◆ The problem: Working through the entries below, find how many lines include the string "ball"; give only that number.

START Supplied records

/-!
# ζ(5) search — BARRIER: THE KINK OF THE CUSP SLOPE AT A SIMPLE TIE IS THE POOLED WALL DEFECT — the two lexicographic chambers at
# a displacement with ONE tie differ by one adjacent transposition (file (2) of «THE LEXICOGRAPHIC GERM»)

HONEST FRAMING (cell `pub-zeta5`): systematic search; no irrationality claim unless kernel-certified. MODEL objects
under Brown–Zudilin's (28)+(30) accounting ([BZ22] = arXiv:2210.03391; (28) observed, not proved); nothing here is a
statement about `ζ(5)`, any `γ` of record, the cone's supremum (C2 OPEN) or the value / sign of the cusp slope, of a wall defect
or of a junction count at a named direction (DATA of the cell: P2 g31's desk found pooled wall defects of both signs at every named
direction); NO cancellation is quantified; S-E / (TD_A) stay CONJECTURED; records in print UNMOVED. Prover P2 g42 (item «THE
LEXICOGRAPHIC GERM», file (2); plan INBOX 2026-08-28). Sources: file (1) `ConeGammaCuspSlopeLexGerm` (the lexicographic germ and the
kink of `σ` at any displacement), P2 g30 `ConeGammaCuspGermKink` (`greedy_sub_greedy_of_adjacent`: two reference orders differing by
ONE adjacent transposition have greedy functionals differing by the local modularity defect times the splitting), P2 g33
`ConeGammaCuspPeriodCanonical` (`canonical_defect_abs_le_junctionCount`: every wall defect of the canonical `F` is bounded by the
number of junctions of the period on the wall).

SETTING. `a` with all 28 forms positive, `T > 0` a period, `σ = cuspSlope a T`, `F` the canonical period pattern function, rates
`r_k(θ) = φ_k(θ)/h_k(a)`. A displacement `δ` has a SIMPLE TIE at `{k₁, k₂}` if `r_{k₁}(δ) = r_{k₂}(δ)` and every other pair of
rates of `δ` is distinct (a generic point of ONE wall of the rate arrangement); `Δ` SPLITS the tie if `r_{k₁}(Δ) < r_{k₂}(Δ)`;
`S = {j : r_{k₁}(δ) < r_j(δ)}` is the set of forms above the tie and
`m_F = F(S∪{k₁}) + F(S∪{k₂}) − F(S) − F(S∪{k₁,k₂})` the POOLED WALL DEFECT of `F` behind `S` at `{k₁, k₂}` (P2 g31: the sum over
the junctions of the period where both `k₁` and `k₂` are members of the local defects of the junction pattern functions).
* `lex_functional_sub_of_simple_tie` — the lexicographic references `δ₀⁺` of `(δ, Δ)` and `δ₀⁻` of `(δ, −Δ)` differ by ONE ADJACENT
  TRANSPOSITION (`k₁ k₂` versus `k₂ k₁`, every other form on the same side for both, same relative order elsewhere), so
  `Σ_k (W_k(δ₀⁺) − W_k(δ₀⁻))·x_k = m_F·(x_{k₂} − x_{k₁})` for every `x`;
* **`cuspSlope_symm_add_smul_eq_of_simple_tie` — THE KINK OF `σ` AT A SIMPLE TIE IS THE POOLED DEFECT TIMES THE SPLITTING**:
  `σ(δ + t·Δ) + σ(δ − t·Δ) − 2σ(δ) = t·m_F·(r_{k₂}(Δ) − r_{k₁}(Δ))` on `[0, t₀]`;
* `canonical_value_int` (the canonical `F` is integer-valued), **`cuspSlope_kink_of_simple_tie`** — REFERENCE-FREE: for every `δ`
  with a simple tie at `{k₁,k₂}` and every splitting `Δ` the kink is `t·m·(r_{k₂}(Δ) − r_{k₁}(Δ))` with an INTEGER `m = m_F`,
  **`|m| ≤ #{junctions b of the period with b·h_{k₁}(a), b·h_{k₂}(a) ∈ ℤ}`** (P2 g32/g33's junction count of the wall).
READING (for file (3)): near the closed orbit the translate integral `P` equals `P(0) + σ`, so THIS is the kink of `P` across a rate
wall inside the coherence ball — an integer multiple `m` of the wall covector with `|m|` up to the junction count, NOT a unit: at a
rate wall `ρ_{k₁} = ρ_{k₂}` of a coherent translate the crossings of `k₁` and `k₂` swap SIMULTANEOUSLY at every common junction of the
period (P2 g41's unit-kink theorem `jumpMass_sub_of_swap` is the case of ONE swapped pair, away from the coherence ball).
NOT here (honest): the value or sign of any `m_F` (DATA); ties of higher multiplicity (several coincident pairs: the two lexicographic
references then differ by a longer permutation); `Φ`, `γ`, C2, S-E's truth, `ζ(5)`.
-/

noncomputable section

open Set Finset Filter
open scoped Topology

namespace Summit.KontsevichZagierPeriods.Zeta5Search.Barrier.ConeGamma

END Supplied records
START Supplied records

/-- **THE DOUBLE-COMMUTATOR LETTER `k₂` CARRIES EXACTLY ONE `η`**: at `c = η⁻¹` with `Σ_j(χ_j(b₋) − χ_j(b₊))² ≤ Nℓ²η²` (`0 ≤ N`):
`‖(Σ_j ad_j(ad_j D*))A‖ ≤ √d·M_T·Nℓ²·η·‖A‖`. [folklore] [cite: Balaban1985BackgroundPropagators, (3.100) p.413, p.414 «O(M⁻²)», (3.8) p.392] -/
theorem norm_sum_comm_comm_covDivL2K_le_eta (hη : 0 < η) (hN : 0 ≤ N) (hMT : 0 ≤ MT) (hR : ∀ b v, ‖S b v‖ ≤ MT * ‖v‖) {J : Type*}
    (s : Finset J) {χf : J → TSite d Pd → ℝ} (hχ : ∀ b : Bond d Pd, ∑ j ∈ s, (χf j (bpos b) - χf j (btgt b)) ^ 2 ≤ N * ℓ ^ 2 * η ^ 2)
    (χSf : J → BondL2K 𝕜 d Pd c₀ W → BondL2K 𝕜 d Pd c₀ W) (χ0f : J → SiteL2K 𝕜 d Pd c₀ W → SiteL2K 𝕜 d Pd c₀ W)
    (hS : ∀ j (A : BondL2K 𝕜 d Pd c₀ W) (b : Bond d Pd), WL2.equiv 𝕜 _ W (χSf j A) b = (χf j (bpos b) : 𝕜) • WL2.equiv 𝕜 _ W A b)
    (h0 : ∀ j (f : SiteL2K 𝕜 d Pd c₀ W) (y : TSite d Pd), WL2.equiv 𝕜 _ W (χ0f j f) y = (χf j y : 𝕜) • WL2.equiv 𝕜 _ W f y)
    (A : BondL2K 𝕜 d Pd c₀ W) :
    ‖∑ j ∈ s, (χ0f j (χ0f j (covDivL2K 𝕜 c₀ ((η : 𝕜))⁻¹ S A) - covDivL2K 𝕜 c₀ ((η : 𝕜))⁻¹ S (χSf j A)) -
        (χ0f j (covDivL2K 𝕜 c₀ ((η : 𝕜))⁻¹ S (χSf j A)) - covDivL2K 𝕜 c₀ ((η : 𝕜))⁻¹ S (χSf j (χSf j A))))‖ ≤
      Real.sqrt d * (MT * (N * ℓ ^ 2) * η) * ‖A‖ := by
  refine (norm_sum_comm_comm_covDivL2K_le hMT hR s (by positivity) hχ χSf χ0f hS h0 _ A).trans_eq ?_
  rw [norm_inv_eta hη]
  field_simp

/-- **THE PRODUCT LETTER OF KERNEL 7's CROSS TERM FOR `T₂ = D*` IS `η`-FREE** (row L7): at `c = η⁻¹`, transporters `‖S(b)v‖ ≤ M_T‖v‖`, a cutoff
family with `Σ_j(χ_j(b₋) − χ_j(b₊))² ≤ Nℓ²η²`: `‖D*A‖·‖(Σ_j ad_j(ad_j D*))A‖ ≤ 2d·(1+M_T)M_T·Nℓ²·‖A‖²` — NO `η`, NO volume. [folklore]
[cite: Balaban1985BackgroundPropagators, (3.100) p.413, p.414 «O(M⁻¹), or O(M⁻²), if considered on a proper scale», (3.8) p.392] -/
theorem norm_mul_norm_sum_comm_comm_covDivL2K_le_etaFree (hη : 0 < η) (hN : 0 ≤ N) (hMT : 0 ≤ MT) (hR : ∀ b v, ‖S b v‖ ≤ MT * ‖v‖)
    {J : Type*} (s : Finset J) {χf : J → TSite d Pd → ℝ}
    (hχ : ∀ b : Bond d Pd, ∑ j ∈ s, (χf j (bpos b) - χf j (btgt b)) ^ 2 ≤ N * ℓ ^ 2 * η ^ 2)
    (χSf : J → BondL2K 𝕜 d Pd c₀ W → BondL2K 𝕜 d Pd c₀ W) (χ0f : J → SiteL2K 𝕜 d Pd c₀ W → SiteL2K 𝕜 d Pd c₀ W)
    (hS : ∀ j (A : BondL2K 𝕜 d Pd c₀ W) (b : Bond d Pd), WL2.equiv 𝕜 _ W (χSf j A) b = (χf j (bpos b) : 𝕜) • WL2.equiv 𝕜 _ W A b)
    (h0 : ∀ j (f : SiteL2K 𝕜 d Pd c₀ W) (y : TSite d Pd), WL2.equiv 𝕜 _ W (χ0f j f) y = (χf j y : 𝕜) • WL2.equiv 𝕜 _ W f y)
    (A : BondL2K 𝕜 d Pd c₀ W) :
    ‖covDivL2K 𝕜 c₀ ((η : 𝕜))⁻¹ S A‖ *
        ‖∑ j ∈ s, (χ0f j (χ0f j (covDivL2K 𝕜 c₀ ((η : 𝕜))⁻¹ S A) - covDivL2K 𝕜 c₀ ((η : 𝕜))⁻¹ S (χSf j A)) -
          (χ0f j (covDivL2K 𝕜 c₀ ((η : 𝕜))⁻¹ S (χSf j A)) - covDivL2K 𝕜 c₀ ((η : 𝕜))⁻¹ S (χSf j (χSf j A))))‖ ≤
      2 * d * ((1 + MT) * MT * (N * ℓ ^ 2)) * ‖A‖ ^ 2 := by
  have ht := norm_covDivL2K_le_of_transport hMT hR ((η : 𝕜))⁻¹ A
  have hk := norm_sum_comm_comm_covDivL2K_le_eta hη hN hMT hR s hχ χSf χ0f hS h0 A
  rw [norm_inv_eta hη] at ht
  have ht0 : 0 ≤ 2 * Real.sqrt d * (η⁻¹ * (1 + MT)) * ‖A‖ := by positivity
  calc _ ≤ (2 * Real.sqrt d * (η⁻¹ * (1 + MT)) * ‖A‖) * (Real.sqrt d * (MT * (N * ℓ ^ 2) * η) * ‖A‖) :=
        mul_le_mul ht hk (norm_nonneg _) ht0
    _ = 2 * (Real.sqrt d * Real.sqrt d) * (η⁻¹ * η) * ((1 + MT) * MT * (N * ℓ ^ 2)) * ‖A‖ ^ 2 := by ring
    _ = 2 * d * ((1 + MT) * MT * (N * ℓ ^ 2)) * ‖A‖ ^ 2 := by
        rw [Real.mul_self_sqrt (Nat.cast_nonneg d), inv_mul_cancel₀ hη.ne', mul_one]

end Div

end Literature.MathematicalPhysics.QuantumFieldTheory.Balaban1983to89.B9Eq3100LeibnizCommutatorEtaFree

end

END Supplied records

◆ Task result: 2